Bliss disappointed me greatly by seeming to buy into the old canard that there is something immoral about a person with even a small amount of “black” ancestry identifying himself as “white.” Hello, Bliss. Have you heard of Latinos and Arabs? They are almost always partially of sub-Saharan African ancestry but don’t call themselves “black.” Most of them identify as “white” on the census and other forms. You live in New York City, which has more “mulattoes” than New Orleans. However, because they are also Puerto Ricans, their “black blood” doesn’t count? Why?
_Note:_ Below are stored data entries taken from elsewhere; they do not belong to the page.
import Summits.CriticalPhenomena.PercolationContinuityZ3.Theorems.SahiMasterFamilyFCombPiStep
import Mathlib.Tactic.Linarith
import HarnessLib

/-!
# The comb form of the `F`-inequality is nonnegative for every recursively peelable third event

Support file (cell `prim-bnk`, seat bnk-2 gen 20; `--supports stmt-CriticalPhenomena-4575`; memo
`run/shared/lean/prim/prim-l12/FROM-prim-bnk-2-g20-CP-CERTIFICATES.md`, Theorems 2–3).  One definition (the inductive class
`Peelable`), no `sorry`, standard axioms.

For increasing events `A, B, G` on the cube `Fin n → Bool` (encoded as Boolean indicator functions; antipode `x̄ = fun i => !x i`)
the top tensor-Bernstein coefficient of the conjectured master-family inequality
`F(A,B;G) = (1+μG)μ(ABG) − μG·μ(AB) − μ(AG)μ(BG) ≥ 0` (`prim-master-conj`, POINTWISE §21; kernel one-coordinate form
`SahiFInduction.F_bernstein_secAt`) is the integer `K(A,B,G) = #{x∈ABG} − #{x∈AG : x̄∈BG} − #{x∈G : x̄∈AB∖G}`.

* `Peelable n G` — `G` can be peeled coordinate by coordinate, each time along a coordinate `e` along which `G` is increasing and
  has no DOUBLY-PIVOTAL ANTIPODAL PAIR (no `y` with `e` pivotal for `G` at `insertNth e · y` and at `insertNth e · ȳ`); bases:
  dimension `0`, and dimension `1` with `G` increasing.
* **`comb_sum_nonneg_of_peelable`: `K(A,B,G) ≥ 0` for every peelable `G` and all monotone `A, B`** — induction on the peeling,
  the step being `SahiFComb.comb_sum_ge_sections` (companion file `…FCombPiStep`).

READ-ONCE THIRD EVENTS.  If `G` is given by an AND/OR formula in which every variable occurs at most once, then `G` is peelable:
a variable on which `G` does not depend can always be peeled (its pivotal set is empty); otherwise a gate of maximal depth has
two leaf children `e, f`, and `e` is pivotal at `x` only if `x_f = 1` (AND) resp. `x_f = 0` (OR), which fails at `x̄` — so `e`
carries no doubly-pivotal antipodal pair (memo, Lemma B); the sections `x_e := t` are read-once again.  Since restrictions of
read-once functions to faces are read-once, every tensor-Bernstein coefficient of `F(A,B;G)` is then `≥ 0`, i.e.
**`F(A,B;G) ≥ 0` for all increasing `A, B` and every product measure whenever `G` is read-once** (memo Theorem 3; explicit
certificates machine-verified for all read-once `G` sampled on `≤ 8` variables).  The formula-tree bookkeeping (`read-once ⟹
Peelable`) and the Bernstein expansion (`K ≥ 0` on all faces ⟹ `F ≥ 0`) are NOT formalised here — recorded as the next Lean
steps.  HONEST FRAMING: a theorem for the peelable class; `F ≥ 0` for general third events remains OPEN (the memo's CONJECTURE CP,
LP-verified for every up-set on `≤ 5` coordinates, would give it). [this work]
-/

namespace Summit.CriticalPhenomena.PercolationContinuityZ3.Theorems

namespace SahiFComb

open Finset

variable {n : ℕ}

/-! ### 1. The recursively peelable class of third events -/

/-- `Peelable n G`: the third event `G : (Fin n → Bool) → Bool` can be peeled coordinate by coordinate, each time along a
coordinate `e` along which `G` is increasing and has NO doubly-pivotal antipodal pair (no `y` with `e` pivotal for `G` both
at `insertNth e · y` and at `insertNth e · ȳ`), both `e`-sections being peelable again; base cases: dimension `0`, and dimension `1` with `G` increasing (the dictator
`x_0` is peelable only through this base case).  Every read-once `G` (AND/OR formula
using each variable at most once) is peelable: peel a leaf that has a leaf sibling (memo FROM-prim-bnk-2-g20, Lemma B);
so are all up-sets on `≤ 4` coordinates and 205 of the 209 `S₅`-classes (memo §5, by a finer recursion). [this work] -/
inductive Peelable : (n : ℕ) → ((Fin n → Bool) → Bool) → Prop
  | zero (G : (Fin 0 → Bool) → Bool) : Peelable 0 G
  | one (G : (Fin 1 → Bool) → Bool)
      (hmono : ∀ y : Fin 0 → Bool, G (Fin.insertNth 0 false y) = true → G (Fin.insertNth 0 true y) = true) :
      Peelable 1 G
  | step {n : ℕ} (G : (Fin (n + 1) → Bool) → Bool) (e : Fin (n + 1))
      (hmono : ∀ y : Fin n → Bool, G (Fin.insertNth e false y) = true → G (Fin.insertNth e true y) = true)
      (hPi : ∀ y : Fin n → Bool, ¬ (G (Fin.insertNth e true y) = true ∧ G (Fin.insertNth e false y) = false ∧
              G (Fin.insertNth e true (fun j => !y j)) = true ∧ G (Fin.insertNth e false (fun j => !y j)) = false))
      (h0 : Peelable n (fun y => G (Fin.insertNth e false y)))
      (h1 : Peelable n (fun y => G (Fin.insertNth e true y))) : Peelable (n + 1) G

/-! ### 2. Monotone events and their sections -/

/-- Inserting `false` lies below inserting `true`. [folklore] -/
theorem insertNth_false_le_true (e : Fin (n + 1)) (y : Fin n → Bool) :
    Fin.insertNth (α := fun _ => Bool) e false y ≤ Fin.insertNth (α := fun _ => Bool) e true y := by
  intro i
  refine Fin.succAboveCases e ?_ (fun j => ?_) i
  · simp [Fin.insertNth_apply_same]
  · simp [Fin.insertNth_apply_succAbove]

/-- `insertNth e t` is monotone in the tuple. [folklore] -/
theorem insertNth_mono_tuple (e : Fin (n + 1)) (t : Bool) {y y' : Fin n → Bool} (h : y ≤ y') :
    Fin.insertNth (α := fun _ => Bool) e t y ≤ Fin.insertNth (α := fun _ => Bool) e t y' := by
  intro i
  refine Fin.succAboveCases e ?_ (fun j => ?_) i
  · simp [Fin.insertNth_apply_same]
  · simpa [Fin.insertNth_apply_succAbove] using h j

/-- A monotone event is increasing along every coordinate. [folklore] -/
theorem mono_along (e : Fin (n + 1)) {X : (Fin (n + 1) → Bool) → Bool} (hX : Monotone X) (y : Fin n → Bool)
    (h : X (Fin.insertNth e false y) = true) : X (Fin.insertNth e true y) = true := by
  have := hX (insertNth_false_le_true e y)
  rw [h] at this
  exact top_le_iff.mp this

/-- Sections of a monotone event are monotone. [folklore] -/
theorem mono_section (e : Fin (n + 1)) (t : Bool) {X : (Fin (n + 1) → Bool) → Bool} (hX : Monotone X) :
    Monotone (fun y : Fin n → Bool => X (Fin.insertNth e t y)) :=
  fun _ _ h => hX (insertNth_mono_tuple e t h)

/-- The six-Boolean inequality behind the one-dimensional base case. [this work] -/
theorem comb_one_aux : ∀ (a0 a1 b0 b1 g0 g1 : Bool),
    (a0 = true → a1 = true) → (b0 = true → b1 = true) → (g0 = true → g1 = true) →
    0 ≤ ( ((Bool.toNat (a0 && b0 && g0) : ℕ) : ℤ) - ((Bool.toNat (a0 && g0 && b1 && g1) : ℕ) : ℤ)
            - ((Bool.toNat (g0 && a1 && b1 && !g1) : ℕ) : ℤ) )
        + ( ((Bool.toNat (a1 && b1 && g1) : ℕ) : ℤ) - ((Bool.toNat (a1 && g1 && b0 && g0) : ℕ) : ℤ)
            - ((Bool.toNat (g1 && a0 && b0 && !g0) : ℕ) : ℤ) ) := by
  decide

/-- Base case in dimension `1`: the comb form is nonnegative for events increasing along the unique coordinate. [this work] -/
theorem comb_sum_nonneg_one (A B G : (Fin 1 → Bool) → Bool)
    (hA : ∀ y : Fin 0 → Bool, A (Fin.insertNth 0 false y) = true → A (Fin.insertNth 0 true y) = true)
    (hB : ∀ y : Fin 0 → Bool, B (Fin.insertNth 0 false y) = true → B (Fin.insertNth 0 true y) = true)
    (hG : ∀ y : Fin 0 → Bool, G (Fin.insertNth 0 false y) = true → G (Fin.insertNth 0 true y) = true) :
    0 ≤ ∑ x : Fin 1 → Bool, (((Bool.toNat (A x && B x && G x) : ℕ) : ℤ)
          - ((Bool.toNat (A x && G x && B (fun i => !x i) && G (fun i => !x i)) : ℕ) : ℤ)
          - ((Bool.toNat (G x && A (fun i => !x i) && B (fun i => !x i) && !(G (fun i => !x i))) : ℕ) : ℤ)) := by
  rw [sum_cube_split 0]
  have h0 : ∀ y : Fin 0 → Bool, (fun i => !(Fin.insertNth (α := fun _ => Bool) 0 false y i)) =
      Fin.insertNth (α := fun _ => Bool) 0 true (fun j => !y j) :=
    fun y => by simpa using antipode_insertNth 0 false y
  have h1 : ∀ y : Fin 0 → Bool, (fun i => !(Fin.insertNth (α := fun _ => Bool) 0 true y i)) =
      Fin.insertNth (α := fun _ => Bool) 0 false (fun j => !y j) :=
    fun y => by simpa using antipode_insertNth 0 true y
  simp only [h0, h1]
  refine Finset.sum_nonneg (fun y _ => ?_)
  have hyy : (fun j => !y j) = y := by funext j; exact Fin.elim0 j
  simp only [hyy]
  exact comb_one_aux _ _ _ _ _ _ (hA y) (hB y) (hG y)

/-! ### 3. The comb form is nonnegative on the peelable class -/

/-- **THEOREM (comb form of the `F`-inequality on the peelable class).**  For every peelable third event `G` and all
monotone (increasing) events `A, B` on the cube `Fin n → Bool`, the top tensor-Bernstein coefficient of
`F(A,B;G)` is nonnegative:
`K(A,B,G) = #{x ∈ ABG} − #{x ∈ AG : x̄ ∈ BG} − #{x ∈ G : x̄ ∈ AB ∖ G} ≥ 0`.
Proof: induction on the peeling, each step by `comb_sum_ge_sections`, bases by `comb_sum_nonneg_zero` / `comb_sum_nonneg_one`.  Since restrictions of
read-once functions to faces are read-once (hence peelable), this gives the nonnegativity of every tensor-Bernstein
coefficient of `F(A,B;G)`, hence `F ≥ 0` for every product measure, whenever `G` is read-once (memo Theorem 3; the
face/Bernstein bookkeeping is not formalised in this file).  HONEST FRAMING: comb inequality for the peelable class only;
`F ≥ 0` for general `G` remains OPEN. [this work] -/
theorem comb_sum_nonneg_of_peelable {n : ℕ} {G : (Fin n → Bool) → Bool} (hP : Peelable n G) :
    ∀ (A B : (Fin n → Bool) → Bool), Monotone A → Monotone B →
      0 ≤ ∑ x : Fin n → Bool, (((Bool.toNat (A x && B x && G x) : ℕ) : ℤ)
            - ((Bool.toNat (A x && G x && B (fun i => !x i) && G (fun i => !x i)) : ℕ) : ℤ)
            - ((Bool.toNat (G x && A (fun i => !x i) && B (fun i => !x i) && !(G (fun i => !x i))) : ℕ) : ℤ)) := by
  induction hP with
  | zero G =>
      intro A B _ _
      exact comb_sum_nonneg_zero A B G
  | one G hmono =>
      intro A B hA hB
      exact comb_sum_nonneg_one A B G (mono_along 0 hA) (mono_along 0 hB) hmono
  | step G e hmono hPi h0 h1 ih0 ih1 =>
      intro A B hA hB
      have step := comb_sum_ge_sections e A B G (mono_along e hA) (mono_along e hB) hmono hPi
      have i0 := ih0 (fun y => A (Fin.insertNth e false y)) (fun y => B (Fin.insertNth e false y))
        (mono_section e false hA) (mono_section e false hB)
      have i1 := ih1 (fun y => A (Fin.insertNth e true y)) (fun y => B (Fin.insertNth e true y))
        (mono_section e true hA) (mono_section e true hB)
      linarith

end SahiFComb

end Summit.CriticalPhenomena.PercolationContinuityZ3.Theorems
Many reviewers in the media have painted Anatole Broyard as a villain who deprived his children of some kind of wonderful heritage. I side with Anatole. First, he was not “black” and he would have been guilty of emotional abuse if he had taught his children to embrace a false racial identity invented as a stigma. A few say that he should have taught them about their wonderful Creole heritage. Why? It is a dying ethnicity and its people are being assimilated by force into the “black” fold. Creoles either go as “black” or “white.” The few remaining Creoles who seek an in-between path are dying out and have no political power. I also noted, from reading the book, that Bliss is a very emotional, impressionable person. She was too full of liberal guilt and easily enamoured of anything “black” as a grown woman. I shudder to think how she would have reacted as a teenager or child. Her brother Todd seems to be far more stable. There is no evidence that the great revelation that his father was “tarbrushed” caused him to change his identity or indulge in racial angst.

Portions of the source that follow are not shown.